The arrival and the daily life.
I arrived in Sushufindi, a little city north in Ecuador, 10 o’clock in the morning, 14 hours after I left Quito, which means I were about 6 hours late. Luckily couldn’t the delay take away my excitement when I met Fausto, a secoya who I later found out is the oldest son in the house and the family I lived with.
Fausto was in town because of his sick mother. As the local shamans hadn’t managed to heal her, she had been sent to the local doctor and later to the hospital.
Fausto and I left sushufindi after a quick lunch and spent the to hour tractor ride to Rio Aguarico watching the colonists banana plantations a long side the road. A terrible sight with the fact in mind that this once was untouched rainforest.
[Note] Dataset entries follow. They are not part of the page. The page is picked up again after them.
import Summits.QuantumFields.YangMills.Theorems.BalabanUVNodesN15TwoGridLandauGramRate
import Literature.MathematicalPhysics.QuantumFieldTheory.Balaban1983to89.B5PBridgeGreenInverse
import Literature.MathematicalPhysics.QuantumFieldTheory.King1986.MinimizerTowerBridge
import HarnessLib

/-!
# Route «BalabanUVNodes», node N15 = NE2, -a lane, part 50: DOOR (iv) — THE DICTIONARY b04 `K_T = G′Q′*` ↔ KING's MINIMISER `a·A₀⁻¹Qᵀ` AT `m² = 0`:
# `KRe n a M (torIdx x) (torIdx b) = a⁻¹·ℋ(x, b)` and `DKRe … μ = a⁻¹·n·(ℋ(x + e_μ, b) − ℋ(x, b))`, `ℋ = King1986.minimiser n M a n² 0 δ_b`

Cell `pub-ymgap`, seat `pub-ymgap-dag-n15-a` (KNIT-BY-NAME, g12); `--supports stmt-QuantumFields-20290 --as helper`; `HOME/pub-ymgap-dag-n15-a/DOOR-IV-PLAN.md` §7.4(a).
Over part 49 (`hasMaj_twoGridDefect_of_kernelPairRates`), lit-balaban∕b05's P-bridge (`B5PBridgeGreenInverse.KTvec_eq_greenInv_mulVec`: r02's `K_T`-vector IS `(Δ + aQ′*Q′)⁻¹Q′*ω`,
`greenOp_mul_inv`; `B5GreenBridgeP12Green.KTvec`∕`repZ`∕`castU`; `B5GreenBridgeP12Dict.QsAdj_mulVec`; `B5Action121.LapS_mulVec`; `B5RealFields` (`IsReal`, `reM`, `IsReal.cplx_mulVec`,
`IsReal.reM_inv`, `isReal_LapS`, `isReal_QsOp`)), King's typed block-spin objects (`King1986.EffectiveLaplacianSymbol`: `minimiser`, `fineOp = lapF + a•blockProj`, `Qmat`,
`transpose_Qmat_mulVec`; `MinimizerTowerBridge.lapF_mulVec_apply`; `TorusBlockForm.blockProj`, `site_eq_bpt`), n15-a parts 1∕39 (`DefectKernel.sum_fibre_blockOf`,
`blockLabel_eq_blockOf`), b05's (1.126) engine (`B5QGGQ145Factor.KRe`, `B5DPD126Uniform.DKRe`∕`DKRe_eq_fdiff`, `B5PBridgeKernel126.torIdx_add_unitVec`).
WHAT.  (§51) `Re(Δ + aQ′*Q′) = A₀(a, n², 0)`: ★ `reM_greenOp_eq_fineOp` — b05's typed complex operator `LapS (fine n M) n + a•(QsAdj·QsOp)` has real part King's `fineOp n M a (n²) 0` (stencils
`LapS_mulVec` ∕ `lapF_mulVec_apply`, block means `QsAdj_mulVec`∕`QsOp_mulVec` ∕ `blockProj`).  (§52) charts: `repZ = toZ ∘ torIdx`, `castU (toZ (torIdx b)) = b`, the box point of `b`;
`KTvec` of an indicator = one kernel value.  (§53) ★★ **`KRe_torIdx_eq_minimiser`**: `KRe n a M (torIdx x) (torIdx b) = a⁻¹ · minimiser n M a (n²) 0 (δ_b) x` and ★★ **`DKRe_torIdx_eq_minimiser`**:
`DKRe n a M μ (torIdx x) (torIdx b) = a⁻¹·n·(minimiser … (x + e_μ) − minimiser … x)` — b04's torus Green kernel `K_T` of `(Δ + aQ′*Q′)⁻¹Q′*` at `m² = 0` IS King's block-spin
minimiser kernel `ℋ = a·A₀⁻¹Qᵀ` (2.13)–(2.15) at `c = n²`, `m² = 0`, divided by `a`.  So King's Prop. 3.8 (3.71) lines 1–2 (tree, for `ℋ` with `m² > 0`, mass-uniform) are statements about
`KRe`∕`DKRe` once `m² → 0⁺` (next file).
HONEST FRAMING ∕ LIMITS.  Pure dictionary (finite-dimensional linear algebra + index charts); no estimate; nothing of [B5] ∕ [King1986] asserted beyond the typed objects; `U ≡ 1`;
count-neutral (typed 28∕28 · discharged 5∕28 unchanged); NOT a discharge of N15 (object-bound; NE2⁺ NOT PRINTED); one finite T⁴ at fixed ε — NOT infinite volume, NOT OS on ℝ⁴,
NOT a mass gap, NOT Clay.
-/

noncomputable section

open scoped BigOperators Matrix ComplexConjugate
open Finset

namespace Summit.QuantumFields.YangMills.BalabanUVNodes.N15.TwoGrid

open Literature.MathematicalPhysics.QuantumFieldTheory.Balaban1983to89
open Literature.MathematicalPhysics.QuantumFieldTheory.Balaban1983to89.T4EtaRateCoeffDefect (fibre mem_fibre)
open Literature.MathematicalPhysics.QuantumFieldTheory.Balaban1983to89.B5Prop11Plancherel (Tor fine unitVec)
open Literature.MathematicalPhysics.QuantumFieldTheory.Balaban1983to89.B5Action121 (LapS LapS_mulVec)
open Literature.MathematicalPhysics.QuantumFieldTheory.Balaban1983to89.B5Block118 (QsOp QsOp_mulVec bpt)
open Literature.MathematicalPhysics.QuantumFieldTheory.Balaban1983to89.B5Hk160Torus (QsAdj)
open Literature.MathematicalPhysics.QuantumFieldTheory.Balaban1983to89.B5RealFields (IsReal reM cplx isReal_LapS isReal_QsOp reM_add reM_smul_ofReal)
open Literature.MathematicalPhysics.QuantumFieldTheory.Balaban1983to89.B5Cube1Partition (blockLabel)
open Literature.MathematicalPhysics.QuantumFieldTheory.Balaban1983to89.B5GreenBridgeP12Green (KTvec repZ castU)
open Literature.MathematicalPhysics.QuantumFieldTheory.Balaban1983to89.B5GreenBridgeP12Dict (QsAdj_mulVec)
open Literature.MathematicalPhysics.QuantumFieldTheory.Balaban1983to89.B5PBridgeGreenInverse (greenOp_mul_inv KTvec_eq_greenInv_mulVec)
open Literature.MathematicalPhysics.QuantumFieldTheory.Balaban1983to89.B4TorusGreen244 (KT)
open Literature.MathematicalPhysics.QuantumFieldTheory.Balaban1983to89.B5QGGQ145Bounds (Idx toZ)
open Literature.MathematicalPhysics.QuantumFieldTheory.Balaban1983to89.B5QGGQ145Factor (KRe)
open Literature.MathematicalPhysics.QuantumFieldTheory.Balaban1983to89.B5DPD126Uniform (DKRe fup DKRe_eq_fdiff)
open Literature.MathematicalPhysics.QuantumFieldTheory.Balaban1983to89.B5PBridgeProjection (torIdx torIdx_apply)
open Literature.MathematicalPhysics.QuantumFieldTheory.Balaban1983to89.B5PBridgeKernel126 (torIdx_add_unitVec)
open Literature.MathematicalPhysics.QuantumFieldTheory.King1986.Torus (blockOf site site_eq_bpt lapF lapF_mulVec_apply Qmat fineOp minimiser blockProj transpose_Qmat_mulVec)
open Summit.QuantumFields.YangMills.BalabanUVNodes.N15.DefectKernel (sum_fibre_blockOf)

variable {d : ℕ}

/-! ## §51 `Re(Δ + aQ′*Q′) = A₀(a, n², 0)`: b05's typed Green operator has real part King's fine operator -/

section Operators

variable (M : Fin (d + 1) → ℕ) [∀ μ, NeZero (M μ)] (n : ℕ) [NeZero n]

/-- the real part of b05's Laplacian acts as King's stencil `n²(−Δ) + 0`. [cite: Balaban1984PropagatorsI, (1.21) p.21; King1986, (4.4) p.670] -/
theorem reM_LapS_mulVec_apply (g : Tor (fine n M) → ℝ) (x : Tor (fine n M)) :
    (reM (LapS (fine n M) (n : ℂ)) *ᵥ g) x = (lapF (fine n M) ((n : ℝ) ^ 2) 0 *ᵥ g) x := by
  rw [reM_mulVec_apply, LapS_mulVec, lapF_mulVec_apply, Complex.re_sum]
  have hterm : ∀ ν : Fin (d + 1), (conj (n : ℂ) * (n : ℂ) * (2 * ((g x : ℝ) : ℂ) - ((g (x + unitVec (fine n M) ν) : ℝ) : ℂ) - ((g (x - unitVec (fine n M) ν) : ℝ) : ℂ))).re
      = (n : ℝ) ^ 2 * (2 * g x - g (x + unitVec (fine n M) ν) - g (x - unitVec (fine n M) ν)) := by
    intro ν
    rw [Complex.conj_natCast, show (n : ℂ) * (n : ℂ) * (2 * ((g x : ℝ) : ℂ) - ((g (x + unitVec (fine n M) ν) : ℝ) : ℂ) - ((g (x - unitVec (fine n M) ν) : ℝ) : ℂ))
      = (((n : ℝ) ^ 2 * (2 * g x - g (x + unitVec (fine n M) ν) - g (x - unitVec (fine n M) ν)) : ℝ) : ℂ) by push_cast; ring, Complex.ofReal_re]
  rw [Finset.sum_congr rfl fun ν _ => hterm ν, ← mul_sum, sum_sub_distrib, sum_sub_distrib, sum_const, card_univ, Fintype.card_fin, nsmul_eq_mul,
    sum_add_distrib]
  push_cast
  ring

/-- the real part of `Q′*Q′` acts as King's block-mean projector `blockProj`. [cite: Balaban1984PropagatorsI, (1.20)–(1.21) pp.20–21; King1986, (4.1)–(4.3) p.670] -/
theorem reM_QsAdj_QsOp_mulVec_apply (g : Tor (fine n M) → ℝ) (x : Tor (fine n M)) :
    (reM (QsAdj n M * QsOp n M) *ᵥ g) x = (blockProj n M *ᵥ g) x := by
  classical
  have hn : (0 : ℝ) < (n : ℝ) ^ (d + 1) := pow_pos (by exact_mod_cast Nat.pos_of_ne_zero (NeZero.ne n)) _
  rw [reM_mulVec_apply, ← Matrix.mulVec_mulVec, QsAdj_mulVec, QsOp_mulVec, blockLabel_eq_blockOf]
  -- RHS: the block mean over King's block of `x`
  have hR : (blockProj n M *ᵥ g) x = ((n : ℝ) ^ (d + 1))⁻¹ * ∑ j : Fin (d + 1) → Fin n, g (bpt n M (blockOf n M x) j) := by
    rw [Matrix.mulVec, dotProduct]
    have h1 : ∀ y, blockProj n M x y * g y = if blockOf n M y = blockOf n M x then ((n : ℝ) ^ (d + 1))⁻¹ * g y else 0 := by
      intro y
      simp only [blockProj]
      by_cases h : blockOf n M x = blockOf n M y
      · rw [if_pos h, if_pos h.symm]
      · rw [if_neg h, if_neg (Ne.symm h), zero_mul]
    rw [Finset.sum_congr rfl fun y _ => h1 y, ← Finset.sum_filter, ← mul_sum]
    congr 1
    rw [show (univ.filter fun y => blockOf n M y = blockOf n M x) = fibre (blockOf n M) (blockOf n M x) from rfl, sum_fibre_blockOf]
    exact sum_congr rfl fun j _ => by rw [site_eq_bpt]
  rw [hR, show (1 / (n : ℂ) ^ (d + 1) * ∑ j : Fin (d + 1) → Fin n, ((g (bpt n M (blockOf n M x) j) : ℝ) : ℂ))
    = (((((n : ℝ) ^ (d + 1))⁻¹ * ∑ j : Fin (d + 1) → Fin n, g (bpt n M (blockOf n M x) j)) : ℝ) : ℂ) by push_cast; ring, Complex.ofReal_re]

/-- ★ **`Re(Δ + aQ′*Q′) = A₀(a, n², 0)`**: the real part of b05's typed Green operator of p. 25 IS King's fine operator `fineOp n M a (n²) 0 = n²(−Δ) + a·Q*Q` ((4.1)–(4.5) at `m² = 0`).
[cite: Balaban1984PropagatorsI, p.25 (Δ′_a = Δ + aQ′*Q′); King1986, (4.1)–(4.5) p.670] -/
theorem reM_greenOp_eq_fineOp (a : ℝ) : reM (LapS (fine n M) (n : ℂ) + (a : ℂ) • (QsAdj n M * QsOp n M)) = fineOp n M a ((n : ℝ) ^ 2) 0 := by
  classical
  have hmv : ∀ g : Tor (fine n M) → ℝ, reM (LapS (fine n M) (n : ℂ) + (a : ℂ) • (QsAdj n M * QsOp n M)) *ᵥ g = fineOp n M a ((n : ℝ) ^ 2) 0 *ᵥ g := by
    intro g
    funext x
    rw [reM_add, reM_smul_ofReal, Matrix.add_mulVec, Matrix.smul_mulVec, Pi.add_apply, Pi.smul_apply, smul_eq_mul, reM_LapS_mulVec_apply,
      reM_QsAdj_QsOp_mulVec_apply, fineOp, Matrix.add_mulVec, Matrix.smul_mulVec, Pi.add_apply, Pi.smul_apply, smul_eq_mul]
  ext i j
  have h := congrFun (hmv (Pi.single j 1)) i
  rwa [Matrix.mulVec_single_one, Matrix.mulVec_single_one] at h

/-- the typed Green operator is real. [cite: Balaban1984PropagatorsI, p.25] -/
theorem isReal_greenOp (a : ℝ) : IsReal (LapS (fine n M) (n : ℂ) + (a : ℂ) • (QsAdj n M * QsOp n M)) := by
  have hn : conj (n : ℂ) = n := Complex.conj_natCast n
  have hq : IsReal (QsAdj n M) := by
    unfold QsAdj
    exact IsReal.smul (by rw [map_pow, Complex.conj_natCast]) (isReal_QsOp n M).conjTranspose
  exact (isReal_LapS (fine n M) hn).add (IsReal.smul (Complex.conj_ofReal a) (hq.mul (isReal_QsOp n M)))

end Operators

/-! ## §52 Charts: the box point of a unit site, `K_T`-vectors of indicators -/

section Box

variable (M : Fin (d + 1) → ℕ) [∀ μ, NeZero (M μ)] (n : ℕ) [NeZero n]

/-- `repZ = toZ ∘ torIdx`. [folklore] -/
theorem repZ_eq_toZ_torIdx (x : Tor (fine n M)) : repZ n M x = toZ (torIdx (fine n M) x) := rfl

/-- the box point of `b` maps back to `b`. [folklore] -/
theorem castU_toZ_torIdx (b : Tor M) : castU M (toZ (torIdx M b)) = b := by
  funext ν
  simp only [castU, B5QGGQ145Bounds.toZ, torIdx_apply, B5RowSumsP12Lattice.chartSite_apply_val, Int.cast_natCast, ZMod.natCast_zmod_val]

/-- the box point of `b` lies in the box `Π[0, M_ν)`. [folklore] -/
theorem toZ_torIdx_mem_box (b : Tor M) : toZ (torIdx M b) ∈ Fintype.piFinset (fun i => Finset.Ico (0 : ℤ) (M i)) := by
  refine Fintype.mem_piFinset.mpr fun i => Finset.mem_Ico.mpr ⟨?_, ?_⟩
  · exact Int.natCast_nonneg _
  · simp only [B5QGGQ145Bounds.toZ, torIdx_apply]
    exact_mod_cast (B5RowSumsP12Lattice.chartSite M b i).isLt

/-- a box point with residue `b` IS the box point of `b`. [folklore] -/
theorem eq_toZ_torIdx_of_castU_eq {y : Fin (d + 1) → ℤ} (hy : y ∈ Fintype.piFinset (fun i => Finset.Ico (0 : ℤ) (M i))) {b : Tor M}
    (h : castU M y = b) : y = toZ (torIdx M b) := by
  funext i
  have hyi := Finset.mem_Ico.mp (Fintype.mem_piFinset.mp hy i)
  have hb : ((y i : ℤ) : ZMod (M i)) = b i := congrFun h i
  simp only [B5QGGQ145Bounds.toZ, torIdx_apply, B5RowSumsP12Lattice.chartSite_apply_val]
  rw [← hb, ZMod.val_intCast, Int.emod_eq_of_lt hyi.1 hyi.2]

/-- the `K_T`-vector of the indicator of `b` is one kernel value: `(K_T δ_b)(x) = K_T(repZ x, box point of b)`. [cite: Balaban1983RegularityDecay, (2.48) p.585] -/
theorem KTvec_indicator (a : ℝ) (b : Tor M) (x : Tor (fine n M)) :
    KTvec n M a (fun b' => if b' = b then 1 else 0) x = KT n a 0 M (repZ n M x) (toZ (torIdx M b)) := by
  classical
  rw [KTvec, Finset.sum_eq_single (toZ (torIdx M b))]
  · rw [castU_toZ_torIdx, if_pos rfl, one_mul]
  · intro y hy hne
    rw [if_neg (fun h => hne (eq_toZ_torIdx_of_castU_eq M hy h)), zero_mul]
  · intro h; exact absurd (toZ_torIdx_mem_box M b) h

end Box

/-! ## §53 ★★ `K_T ↔ ℋ`: b04's Green kernel at `m² = 0` is King's block-spin minimiser kernel divided by `a` -/

section Minimiser

variable (M : Fin (d + 1) → ℕ) [∀ μ, NeZero (M μ)] (n : ℕ) [NeZero n]

/-- the indicator of King's block of `b`, as a real fine field. -/
private theorem transpose_Qmat_mulVec_single (b : Tor M) :
    ((Qmat n M)ᵀ *ᵥ (Pi.single b (1 : ℝ))) = fun z => ((n : ℝ) ^ (d + 1))⁻¹ * (if blockOf n M z = b then 1 else 0) := by
  classical
  funext z
  rw [transpose_Qmat_mulVec]
  congr 1
  by_cases h : blockOf n M z = b
  · rw [h, Pi.single_eq_same, if_pos rfl]
  · rw [Pi.single_eq_of_ne h, if_neg h]

/-- ★★ **`K_T(x, b) = a⁻¹·ℋ(x, b)`**: b04's torus Green kernel of `(Δ + aQ′*Q′)⁻¹Q′*` at `m² = 0`, read at the charts of a fine site `x` and a unit site `b`, IS King's block-spin minimiser kernel
`minimiser n M a (n²) 0 δ_b x = (a·n^{d+1}·A₀⁻¹Qᵀδ_b)(x)` divided by `a`. [cite: Balaban1984PropagatorsI, p.25 (G′ = (Δ + aQ′*Q′)⁻¹), p.38 ll.7–10; King1986, (2.13)–(2.15) p.653] -/
theorem KRe_torIdx_eq_minimiser {a : ℝ} (ha : 0 < a) (x : Tor (fine n M)) (b : Tor M) :
    KRe n a M (torIdx (fine n M) x) (torIdx M b) = a⁻¹ * minimiser n M a ((n : ℝ) ^ 2) 0 (Pi.single b 1) x := by
  classical
  have hn1 : 1 ≤ n := Nat.one_le_iff_ne_zero.mpr (NeZero.ne n)
  have hnp : (0 : ℝ) < (n : ℝ) ^ (d + 1) := pow_pos (by exact_mod_cast Nat.pos_of_ne_zero (NeZero.ne n)) _
  set G := LapS (fine n M) (n : ℂ) + (a : ℂ) • (QsAdj n M * QsOp n M) with hG
  have hGR : IsReal G := isReal_greenOp M n a
  -- the source `Q′*δ_b` is the embedded block indicator
  set χ : Tor (fine n M) → ℝ := fun z => if blockOf n M z = b then 1 else 0 with hχ
  have hsrc : QsAdj n M *ᵥ (fun b' : Tor M => if b' = b then (1 : ℂ) else 0) = cplx χ := by
    funext z
    rw [QsAdj_mulVec, blockLabel_eq_blockOf]
    simp only [cplx, hχ]
    split_ifs <;> simp
  -- LHS through the P-bridge
  have hL : KRe n a M (torIdx (fine n M) x) (torIdx M b) = ((reM G)⁻¹ *ᵥ χ) x := by
    have h1 : KRe n a M (torIdx (fine n M) x) (torIdx M b) = (KTvec n M a (fun b' => if b' = b then 1 else 0) x).re := by
      rw [KTvec_indicator, repZ_eq_toZ_torIdx]; rfl
    rw [h1, KTvec_eq_greenInv_mulVec n M hn1 ha, hsrc, ← hG, ← (hGR.inv).cplx_mulVec, B5RealFields.cplx_apply, Complex.ofReal_re,
      ← hGR.reM_inv (greenOp_mul_inv n M ha)]
  -- RHS: King's minimiser of `δ_b`
  have hR : minimiser n M a ((n : ℝ) ^ 2) 0 (Pi.single b 1) x = a * ((fineOp n M a ((n : ℝ) ^ 2) 0)⁻¹ *ᵥ χ) x := by
    rw [minimiser, transpose_Qmat_mulVec_single, Pi.smul_apply, smul_eq_mul]
    rw [show (fun z => ((n : ℝ) ^ (d + 1))⁻¹ * (if blockOf n M z = b then (1 : ℝ) else 0)) = ((n : ℝ) ^ (d + 1))⁻¹ • χ from funext fun z => by simp [hχ],
      Matrix.mulVec_smul, Pi.smul_apply, smul_eq_mul]
    field_simp
  rw [hL, hR, reM_greenOp_eq_fineOp, ← mul_assoc, inv_mul_cancel₀ ha.ne', one_mul]

/-- ★★ **`∂_μK_T(x, b) = a⁻¹·n·(ℋ(x + e_μ, b) − ℋ(x, b))`**: the (1.126) engine's gradient factor `DKRe` IS the forward unit-lattice difference quotient of King's minimiser kernel,
divided by `a` (`DKRe_eq_fdiff`, `torIdx_add_unitVec`). [cite: Balaban1983RegularityDecay, p.573 (difference derivative); King1986, Prop. 3.8 (3.71) p.664 (second line, object)] -/
theorem DKRe_torIdx_eq_minimiser {a : ℝ} (ha : 0 < a) (μ : Fin (d + 1)) (x : Tor (fine n M)) (b : Tor M) :
    DKRe n a M μ (torIdx (fine n M) x) (torIdx M b)
      = a⁻¹ * ((n : ℝ) * (minimiser n M a ((n : ℝ) ^ 2) 0 (Pi.single b 1) (x + unitVec (fine n M) μ) - minimiser n M a ((n : ℝ) ^ 2) 0 (Pi.single b 1) x)) := by
  have hM1 : ∀ i, 1 ≤ M i := fun i => Nat.one_le_iff_ne_zero.mpr (NeZero.ne (M i))
  rw [DKRe_eq_fdiff n a hM1, ← torIdx_add_unitVec, KRe_torIdx_eq_minimiser M n ha, KRe_torIdx_eq_minimiser M n ha]
  ring

end Minimiser

end Summit.QuantumFields.YangMills.BalabanUVNodes.N15.TwoGrid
When we arrived at the river port Fausto left me in the hands of his family and friends that were waiting us with a canoe, as the last hour of travelling had to be done up river.
In the beautiful little community with about 100 habitants I was at once introduced to the family I was going to live with and the traditionally secoya life. The family consisting of the father Roberto, five of his seven children and two grandchildren, are all living under the same traditional secoya roof in the only room in the house.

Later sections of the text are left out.